Here's how we would write the proof mathematically:
Now let's do the proof in Coq.
Inductive proof of the summation formula
Theorem: for all natural numbers n, sum_to n = n * (n+1) / 2. Proof: by induction on n. P(n) = sum_to n = n * (n+1) / 2 Case: n=0 Show: P(0) = sum_to 0 = 0 * (0+1) / 2 = 0 = 0 * (0+1) / 2 // simplifying sum_to 0 = 0 = 0 // 0 * x = 0 Case: n=k+1 IH: P(k) = sum_to k = k * (k+1) / 2 Show: P(k+1) = sum_to (k+1) = (k+1) * (k+1+1) / 2 = k + 1 + sum_to k = (k+1) * (k+1+1) / 2 // simplifying sum_to (k+1) = k + 1 + k * (k+1) / 2 = (k+1) * (k+1+1) / 2 // using IH = 2 + 3k + k*k = 2 + 3k + k*k // simplifying terms on each side QED
Theorem sum_sq : forall n : nat,
sum_to n = n * (n+1) / 2.
Proof.
intros n.
induction n as [ | k IH].
- trivial.
- simpl. rewrite -> IH.
Abort.
The proof is working fine so far, but now we have a complicated algebraic
equation we need to prove:
Although we could try to prove that manually using the definitions of all the
operators, it would be much nicer to get Coq to find the proof for us. It turns
out that Coq does have great support for finding proofs that involve rings:
algebraic structures that support addition and multiplication operations.
(We'll discuss rings in detail after we finish the current proof.) But we can't
use that automation here, because the equation we want to prove also involves
division, and rings do not support division operations.
To avoid having to reason about division, we could rewrite the theorem we want
to prove: by multiplying both sides by 2, the division goes away:
S (k + k * (k + 1) / 2) = fst (Nat.divmod (k + 1 + k * S (k + 1)) 1 0 0)(divmod is part of how / is implemented in Coq.)
Theorem sum_sq_no_div : forall n : nat,
2 * sum_to n = n * (n+1).
Proof.
intros n.
induction n as [ | k IH].
- trivial.
- simpl.
Abort.
Now, after the call to simpl, we don't have any division, but we also
don't have any expressions that look exactly like the left-hand side of the
inductive hypothesis. The problem is that simpl was too agressive in
simplifying all the expressions. All we really want is to transform the
left-hand side of the subgoal, 2 * sum_to (S k), into an expression that
contains the left-hand side of the inductive hypothesis, 2 * sum_to k.
Thinking about the definition of sum_to, we ought to be able to transform 2 *
sum_to (S k) into 2 * (S k + sum_to k), which equals 2 * (S k) + 2 * sum_to
k. That final expression does have the left-hand side of the inductive
hypothesis in it, as desired. Let's factor out that reasoning as a separate
"helper" theorem. In math, helper theorems are usually called lemmas. The
Coq keyword Lemma is synonymous with Theorem.
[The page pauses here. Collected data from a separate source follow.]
import Mathlib
import Literature.MathematicalPhysics.QuantumLattice.TorusShellCountUniform
import Literature.MathematicalPhysics.QuantumLattice.HubbardFreeCovariance

/-!
# Dirichlet block levels inside the torus band: the four-fold embedding, the grand-canonical
# comparison and the uniform shell count

Topic `MathematicalPhysics/QuantumLattice` (family `hubbard`). The one-body levels of the FREE
(Dirichlet) `R × R` block of the square lattice are `ε_j = -2 Σ_i cos(π (j_i + 1)/(R + 1))`,
`j ∈ [0,R)²` — i.e. values of the TORUS band of side `2R + 2` at the momenta `(j₁ + 1, j₂ + 1)`:
`ε_j = torusBand (2R+2) (blockMomentum R j)` (this file only uses the latter expression; that these
are the eigenvalues of the block adjacency is the discrete sine transform, proved elsewhere). We prove
the two facts about these levels that a LOCAL kinetic-budget argument needs, both by embedding the
block momenta into the torus `(ℤ/(2R+2)ℤ)²`:

* `blockMomentumSigned_injective` — the four reflected copies `(±(j₁+1), ±(j₂+1))` of the block
  momenta are pairwise distinct torus momenta, all with the same band value
  (`torusBand_blockMomentumSigned`);
* `gcBandSum_le_four_mul_blockSum` — hence the **grand-canonical comparison**
  `Σ_{k ∈ (ℤ/(2R+2)ℤ)²} min(ε_{2R+2}(k) - μ, 0) ≤ 4 · Σ_{j ∈ [0,R)²} min(ε_j - μ, 0)` for every `μ`
  (the torus sum runs over a superset of the four copies and its terms are `≤ 0`);
* `card_blockShell_le` — and the **uniform shell count** for block levels:
  `#{j ∈ [0,R)² : |ε_j - μ| ≤ η} ≤ √η (2R+2)² + 2(2R+2)` for every level `μ` and width `η`
  (from `card_torusShell_le_sqrt`, uniform in `μ`).

Folklore (method of images for the discrete Dirichlet Laplacian); no named fact is introduced. Two
auxiliary plain functions are defined (`blockMomentum R j = (j₁+1, j₂+1) ∈ (ℤ/(2R+2)ℤ)²` and its
reflected copies `blockMomentumSigned`), used by the sibling files on the Dirichlet sine basis and the
local kinetic budget. Tree: `torusBand`, `latticeMomentum`, `cos_latticeMomentum_neg`,
`card_torusShell_le_sqrt`.
-/

namespace Literature.MathematicalPhysics.QuantumLattice

open Finset Literature.Probability.LatticeModels

noncomputable section

variable (R : ℕ)

/-- The block momentum `j ↦ (j₁ + 1, j₂ + 1)` in the torus of side `2R + 2`. [folklore] -/
def blockMomentum (j : Fin 2 → Fin R) : TorusSite 2 (2 * R + 2) :=
  fun i => (((j i : ℕ) + 1 : ℕ) : ZMod (2 * R + 2))

/-- The four reflected copies `(±(j₁+1), ±(j₂+1))` of a block momentum. [folklore] -/
def blockMomentumSigned (s : Fin 2 → Bool) (j : Fin 2 → Fin R) : TorusSite 2 (2 * R + 2) :=
  fun i => if s i then blockMomentum R j i else -blockMomentum R j i

/-- Coordinates of the block momentum: `(j_i + 1)`. [folklore] -/
theorem blockMomentum_val (j : Fin 2 → Fin R) (i : Fin 2) :
    (blockMomentum R j i).val = (j i : ℕ) + 1 := by
  simp only [blockMomentum, ZMod.val_natCast]
  exact Nat.mod_eq_of_lt (by have := (j i).isLt; omega)

/-- Block momenta have nonzero coordinates. [folklore] -/
theorem blockMomentum_ne_zero (j : Fin 2 → Fin R) (i : Fin 2) : blockMomentum R j i ≠ 0 := by
  intro h
  have h1 := congrArg ZMod.val h
  rw [blockMomentum_val, ZMod.val_zero] at h1
  omega

/-- Coordinates of the reflected copies: `j_i + 1` or `2R + 2 - (j_i + 1)`. [folklore] -/
theorem blockMomentumSigned_val (s : Fin 2 → Bool) (j : Fin 2 → Fin R) (i : Fin 2) :
    (blockMomentumSigned R s j i).val =
      if s i then (j i : ℕ) + 1 else 2 * R + 2 - ((j i : ℕ) + 1) := by
  unfold blockMomentumSigned
  split_ifs with h
  · exact blockMomentum_val R j i
  · rw [ZMod.neg_val, if_neg (blockMomentum_ne_zero R j i), blockMomentum_val]

/-- The band value of a reflected copy does not depend on the signs. [folklore] -/
theorem torusBand_blockMomentumSigned (s : Fin 2 → Bool) (j : Fin 2 → Fin R) :
    torusBand (2 * R + 2) (blockMomentumSigned R s j) = torusBand (2 * R + 2) (blockMomentum R j) := by
  unfold torusBand
  congr 1
  refine Finset.sum_congr rfl fun i _ => ?_
  have hcoord : ∀ (k k' : TorusSite 2 (2 * R + 2)) (i : Fin 2), k i = k' i →
      Real.cos (latticeMomentum (2 * R + 2) k i) = Real.cos (latticeMomentum (2 * R + 2) k' i) := by
    intro k k' i h
    simp only [latticeMomentum, h]
  by_cases hs : s i
  · exact hcoord _ _ i (by simp [blockMomentumSigned, hs])
  · rw [hcoord (blockMomentumSigned R s j) (-blockMomentum R j) i
      (by simp [blockMomentumSigned, hs]), cos_latticeMomentum_neg]

/-- The four reflected copies of the block momenta are pairwise distinct torus momenta. [folklore] -/
theorem blockMomentumSigned_injective :
    Function.Injective (fun p : (Fin 2 → Bool) × (Fin 2 → Fin R) =>
      blockMomentumSigned R p.1 p.2) := by
  rintro ⟨s, j⟩ ⟨s', j'⟩ h
  have hi : ∀ i, (blockMomentumSigned R s j i).val = (blockMomentumSigned R s' j' i).val := fun i => by
    have := congrFun h i
    simp only at this
    rw [this]
  have hsj : ∀ i, s i = s' i ∧ (j i : ℕ) = j' i := by
    intro i
    have h1 := hi i
    rw [blockMomentumSigned_val, blockMomentumSigned_val] at h1
    have hj := (j i).isLt
    have hj' := (j' i).isLt
    by_cases hs : s i = true
    · by_cases hs' : s' i = true
      · rw [if_pos hs, if_pos hs'] at h1
        exact ⟨by rw [hs, hs'], by omega⟩
      · rw [if_pos hs, if_neg hs'] at h1
        exfalso
        omega
    · by_cases hs' : s' i = true
      · rw [if_neg hs, if_pos hs'] at h1
        exfalso
        omega
      · rw [if_neg hs, if_neg hs'] at h1
        simp only [Bool.not_eq_true] at hs hs'
        exact ⟨by rw [hs, hs'], by omega⟩
  refine Prod.ext (funext fun i => (hsj i).1) (funext fun i => Fin.ext (hsj i).2)

/-- **Grand-canonical comparison of block and torus levels**: for every `μ`,
`Σ_{k ∈ (ℤ/(2R+2)ℤ)²} min(ε_{2R+2}(k) - μ, 0) ≤ 4 Σ_{j ∈ [0,R)²} min(ε_j - μ, 0)`,
`ε_j = torusBand (2R+2) (blockMomentum R j)`. [folklore] -/
theorem gcBandSum_le_four_mul_blockSum (μ : ℝ) :
    ∑ k : TorusSite 2 (2 * R + 2), min (torusBand (2 * R + 2) k - μ) 0 ≤
      4 * ∑ j : Fin 2 → Fin R, min (torusBand (2 * R + 2) (blockMomentum R j) - μ) 0 := by
  classical
  set f : TorusSite 2 (2 * R + 2) → ℝ := fun k => min (torusBand (2 * R + 2) k - μ) 0 with hf
  have hf0 : ∀ k, f k ≤ 0 := fun k => min_le_right _ _
  set S : Finset (TorusSite 2 (2 * R + 2)) :=
    (Finset.univ : Finset ((Fin 2 → Bool) × (Fin 2 → Fin R))).image
      (fun p => blockMomentumSigned R p.1 p.2) with hS
  -- the torus sum is at most the sum over the image (nonpositive terms)
  have h1 : ∑ k, f k ≤ ∑ k ∈ S, f k := by
    rw [← Finset.sum_sdiff (Finset.subset_univ S)]
    have : ∑ k ∈ Finset.univ \ S, f k ≤ 0 := Finset.sum_nonpos fun k _ => hf0 k
    linarith
  -- the sum over the image is the sum over the four copies
  have h2 : ∑ k ∈ S, f k = ∑ p : (Fin 2 → Bool) × (Fin 2 → Fin R),
      f (blockMomentumSigned R p.1 p.2) := by
    rw [hS, Finset.sum_image]
    intro p _ q _ hpq
    exact blockMomentumSigned_injective R hpq
  have h3 : ∑ p : (Fin 2 → Bool) × (Fin 2 → Fin R), f (blockMomentumSigned R p.1 p.2) =
      4 * ∑ j : Fin 2 → Fin R, f (blockMomentum R j) := by
    rw [Fintype.sum_prod_type]
    simp only [hf, torusBand_blockMomentumSigned]
    rw [Finset.sum_const, Finset.card_univ, Fintype.card_fun, Fintype.card_bool, Fintype.card_fin,
      nsmul_eq_mul]
    norm_num
  calc ∑ k, f k ≤ ∑ k ∈ S, f k := h1
    _ = _ := h2
    _ = _ := h3

/-- **Uniform shell count for block levels**: for every level `μ` and width `η`,
`#{j ∈ [0,R)² : |ε_j - μ| ≤ η} ≤ √η (2R+2)² + 2(2R+2)`. [folklore] -/
theorem card_blockShell_le (μ η : ℝ) :
    ((univ.filter fun j : Fin 2 → Fin R =>
        |torusBand (2 * R + 2) (blockMomentum R j) - μ| ≤ η).card : ℝ) ≤
      Real.sqrt η * ((2 * R + 2 : ℕ) : ℝ) ^ 2 + 2 * ((2 * R + 2 : ℕ) : ℝ) := by
  classical
  have hinj : Function.Injective (blockMomentum R) := by
    intro j j' h
    have := blockMomentumSigned_injective R
      (a₁ := (fun _ => true, j)) (a₂ := (fun _ => true, j')) (by
        funext i; simp [blockMomentumSigned, h])
    exact (Prod.ext_iff.1 this).2
  have hcard : (univ.filter fun j : Fin 2 → Fin R =>
        |torusBand (2 * R + 2) (blockMomentum R j) - μ| ≤ η).card ≤
      (univ.filter fun k : TorusSite 2 (2 * R + 2) => |torusBand (2 * R + 2) k - μ| ≤ η).card := by
    rw [← Finset.card_image_of_injective _ hinj]
    refine Finset.card_le_card fun k hk => ?_
    simp only [Finset.mem_image, Finset.mem_filter, Finset.mem_univ, true_and] at hk ⊢
    obtain ⟨j, hj, rfl⟩ := hk
    exact hj
  exact (Nat.cast_le.2 hcard).trans (card_torusShell_le_sqrt μ η)

end

end Literature.MathematicalPhysics.QuantumLattice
Lemma sum_helper : forall n : nat,
2 * sum_to (S n) = 2 * (S n) + 2 * sum_to n.
Proof.
intros n. simpl. ring.
Qed.
The proof above simplifies the application of sum_to (S n), then invokes a
new tactic called ring. That tactic is able to automatically search for
proofs of equations involving addition and multiplication of natural numbers.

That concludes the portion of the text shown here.